[Supplied material]

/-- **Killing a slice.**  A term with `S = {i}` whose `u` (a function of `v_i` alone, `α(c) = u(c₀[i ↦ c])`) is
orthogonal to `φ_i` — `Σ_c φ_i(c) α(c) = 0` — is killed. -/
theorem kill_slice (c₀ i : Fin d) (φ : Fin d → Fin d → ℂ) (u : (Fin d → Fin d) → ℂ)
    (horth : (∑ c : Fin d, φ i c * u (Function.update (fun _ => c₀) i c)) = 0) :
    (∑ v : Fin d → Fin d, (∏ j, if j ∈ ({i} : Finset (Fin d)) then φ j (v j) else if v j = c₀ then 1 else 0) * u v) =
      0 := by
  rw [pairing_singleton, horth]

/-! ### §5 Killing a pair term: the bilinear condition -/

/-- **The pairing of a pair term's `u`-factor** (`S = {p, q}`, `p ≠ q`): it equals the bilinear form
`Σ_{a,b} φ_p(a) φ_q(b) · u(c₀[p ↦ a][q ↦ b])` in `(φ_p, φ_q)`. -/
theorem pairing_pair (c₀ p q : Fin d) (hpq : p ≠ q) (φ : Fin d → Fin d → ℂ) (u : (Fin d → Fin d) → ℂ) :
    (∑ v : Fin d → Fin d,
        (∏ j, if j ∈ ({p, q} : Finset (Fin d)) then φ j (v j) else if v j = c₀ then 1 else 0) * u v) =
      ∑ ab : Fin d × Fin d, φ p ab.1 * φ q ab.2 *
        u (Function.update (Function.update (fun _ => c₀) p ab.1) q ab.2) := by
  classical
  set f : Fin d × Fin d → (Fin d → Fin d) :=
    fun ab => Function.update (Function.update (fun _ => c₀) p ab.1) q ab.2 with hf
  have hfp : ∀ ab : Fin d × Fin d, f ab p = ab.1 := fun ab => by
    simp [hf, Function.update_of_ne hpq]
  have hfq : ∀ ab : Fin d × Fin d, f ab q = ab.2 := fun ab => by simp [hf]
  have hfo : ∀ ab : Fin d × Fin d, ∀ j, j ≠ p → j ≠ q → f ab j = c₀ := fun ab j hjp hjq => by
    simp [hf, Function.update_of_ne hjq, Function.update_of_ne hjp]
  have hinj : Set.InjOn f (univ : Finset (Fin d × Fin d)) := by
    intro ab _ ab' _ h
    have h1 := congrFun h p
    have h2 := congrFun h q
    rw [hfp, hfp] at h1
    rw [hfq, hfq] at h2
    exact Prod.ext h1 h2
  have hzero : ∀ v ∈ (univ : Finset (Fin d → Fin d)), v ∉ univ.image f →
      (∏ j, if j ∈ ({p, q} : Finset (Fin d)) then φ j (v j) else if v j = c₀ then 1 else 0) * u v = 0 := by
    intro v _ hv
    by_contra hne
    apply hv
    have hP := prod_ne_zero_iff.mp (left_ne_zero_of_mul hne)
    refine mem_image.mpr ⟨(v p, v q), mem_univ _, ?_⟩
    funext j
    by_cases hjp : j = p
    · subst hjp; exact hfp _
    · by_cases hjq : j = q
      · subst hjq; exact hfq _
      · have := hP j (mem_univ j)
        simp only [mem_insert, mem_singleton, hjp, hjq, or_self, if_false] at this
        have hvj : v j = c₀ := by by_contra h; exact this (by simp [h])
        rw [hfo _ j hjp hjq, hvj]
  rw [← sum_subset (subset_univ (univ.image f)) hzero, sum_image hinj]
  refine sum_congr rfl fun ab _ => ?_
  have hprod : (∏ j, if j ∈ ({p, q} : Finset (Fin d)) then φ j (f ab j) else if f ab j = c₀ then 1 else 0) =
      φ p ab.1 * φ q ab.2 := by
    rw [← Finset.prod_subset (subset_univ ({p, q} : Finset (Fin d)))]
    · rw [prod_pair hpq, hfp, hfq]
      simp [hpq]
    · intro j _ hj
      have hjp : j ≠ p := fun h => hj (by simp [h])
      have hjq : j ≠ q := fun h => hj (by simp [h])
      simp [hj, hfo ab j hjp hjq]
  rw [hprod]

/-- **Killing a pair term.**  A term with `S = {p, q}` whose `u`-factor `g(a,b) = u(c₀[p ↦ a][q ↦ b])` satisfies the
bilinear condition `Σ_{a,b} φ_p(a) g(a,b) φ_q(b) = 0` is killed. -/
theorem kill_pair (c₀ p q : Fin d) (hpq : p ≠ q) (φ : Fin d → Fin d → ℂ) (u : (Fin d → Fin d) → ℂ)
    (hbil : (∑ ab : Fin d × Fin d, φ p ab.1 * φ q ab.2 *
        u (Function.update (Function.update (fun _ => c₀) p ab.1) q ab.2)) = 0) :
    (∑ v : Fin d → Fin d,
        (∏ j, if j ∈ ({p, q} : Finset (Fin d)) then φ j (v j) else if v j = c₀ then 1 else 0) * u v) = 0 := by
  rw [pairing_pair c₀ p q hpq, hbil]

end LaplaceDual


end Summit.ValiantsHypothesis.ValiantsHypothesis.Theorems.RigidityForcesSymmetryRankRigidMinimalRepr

[/Supplied material]

### What to do:
Repeat the data in its entirety, word for word.

### Result of the exercise:
/-- **Killing a slice.**  A term with `S = {i}` whose `u` (a function of `v_i` alone, `α(c) = u(c₀[i ↦ c])`) is
orthogonal to `φ_i` — `Σ_c φ_i(c) α(c) = 0` — is killed. -/
theorem kill_slice (c₀ i : Fin d) (φ : Fin d → Fin d → ℂ) (u : (Fin d → Fin d) → ℂ)
    (horth : (∑ c : Fin d, φ i c * u (Function.update (fun _ => c₀) i c)) = 0) :
    (∑ v : Fin d → Fin d, (∏ j, if j ∈ ({i} : Finset (Fin d)) then φ j (v j) else if v j = c₀ then 1 else 0) * u v) =
      0 := by
  rw [pairing_singleton, horth]

/-! ### §5 Killing a pair term: the bilinear condition -/

/-- **The pairing of a pair term's `u`-factor** (`S = {p, q}`, `p ≠ q`): it equals the bilinear form
`Σ_{a,b} φ_p(a) φ_q(b) · u(c₀[p ↦ a][q ↦ b])` in `(φ_p, φ_q)`. -/
theorem pairing_pair (c₀ p q : Fin d) (hpq : p ≠ q) (φ : Fin d → Fin d → ℂ) (u : (Fin d → Fin d) → ℂ) :
    (∑ v : Fin d → Fin d,
        (∏ j, if j ∈ ({p, q} : Finset (Fin d)) then φ j (v j) else if v j = c₀ then 1 else 0) * u v) =
      ∑ ab : Fin d × Fin d, φ p ab.1 * φ q ab.2 *
        u (Function.update (Function.update (fun _ => c₀) p ab.1) q ab.2) := by
  classical
  set f : Fin d × Fin d → (Fin d → Fin d) :=
    fun ab => Function.update (Function.update (fun _ => c₀) p ab.1) q ab.2 with hf
  have hfp : ∀ ab : Fin d × Fin d, f ab p = ab.1 := fun ab => by
    simp [hf, Function.update_of_ne hpq]
  have hfq : ∀ ab : Fin d × Fin d, f ab q = ab.2 := fun ab => by simp [hf]
  have hfo : ∀ ab : Fin d × Fin d, ∀ j, j ≠ p → j ≠ q → f ab j = c₀ := fun ab j hjp hjq => by
    simp [hf, Function.update_of_ne hjq, Function.update_of_ne hjp]
  have hinj : Set.InjOn f (univ : Finset (Fin d × Fin d)) := by
    intro ab _ ab' _ h
    have h1 := congrFun h p
    have h2 := congrFun h q
    rw [hfp, hfp] at h1
    rw [hfq, hfq] at h2
    exact Prod.ext h1 h2
  have hzero : ∀ v ∈ (univ : Finset (Fin d → Fin d)), v ∉ univ.image f →
      (∏ j, if j ∈ ({p, q} : Finset (Fin d)) then φ j (v j) else if v j = c₀ then 1 else 0) * u v = 0 := by
    intro v _ hv
    by_contra hne
    apply hv
    have hP := prod_ne_zero_iff.mp (left_ne_zero_of_mul hne)
    refine mem_image.mpr ⟨(v p, v q), mem_univ _, ?_⟩
    funext j
    by_cases hjp : j = p
    · subst hjp; exact hfp _
    · by_cases hjq : j = q
      · subst hjq; exact hfq _
      · have := hP j (mem_univ j)
        simp only [mem_insert, mem_singleton, hjp, hjq, or_self, if_false] at this
        have hvj : v j = c₀ := by by_contra h; exact this (by simp [h])
        rw [hfo _ j hjp hjq, hvj]
  rw [← sum_subset (subset_univ (univ.image f)) hzero, sum_image hinj]
  refine sum_congr rfl fun ab _ => ?_
  have hprod : (∏ j, if j ∈ ({p, q} : Finset (Fin d)) then φ j (f ab j) else if f ab j = c₀ then 1 else 0) =
      φ p ab.1 * φ q ab.2 := by
    rw [← Finset.prod_subset (subset_univ ({p, q} : Finset (Fin d)))]
    · rw [prod_pair hpq, hfp, hfq]
      simp [hpq]
    · intro j _ hj
      have hjp : j ≠ p := fun h => hj (by simp [h])
      have hjq : j ≠ q := fun h => hj (by simp [h])
      simp [hj, hfo ab j hjp hjq]
  rw [hprod]

/-- **Killing a pair term.**  A term with `S = {p, q}` whose `u`-factor `g(a,b) = u(c₀[p ↦ a][q ↦ b])` satisfies the
bilinear condition `Σ_{a,b} φ_p(a) g(a,b) φ_q(b) = 0` is killed. -/
theorem kill_pair (c₀ p q : Fin d) (hpq : p ≠ q) (φ : Fin d → Fin d → ℂ) (u : (Fin d → Fin d) → ℂ)
    (hbil : (∑ ab : Fin d × Fin d, φ p ab.1 * φ q ab.2 *
        u (Function.update (Function.update (fun _ => c₀) p ab.1) q ab.2)) = 0) :
    (∑ v : Fin d → Fin d,
        (∏ j, if j ∈ ({p, q} : Finset (Fin d)) then φ j (v j) else if v j = c₀ then 1 else 0) * u v) = 0 := by
  rw [pairing_pair c₀ p q hpq, hbil]

end LaplaceDual


end Summit.ValiantsHypothesis.ValiantsHypothesis.Theorems.RigidityForcesSymmetryRankRigidMinimalRepr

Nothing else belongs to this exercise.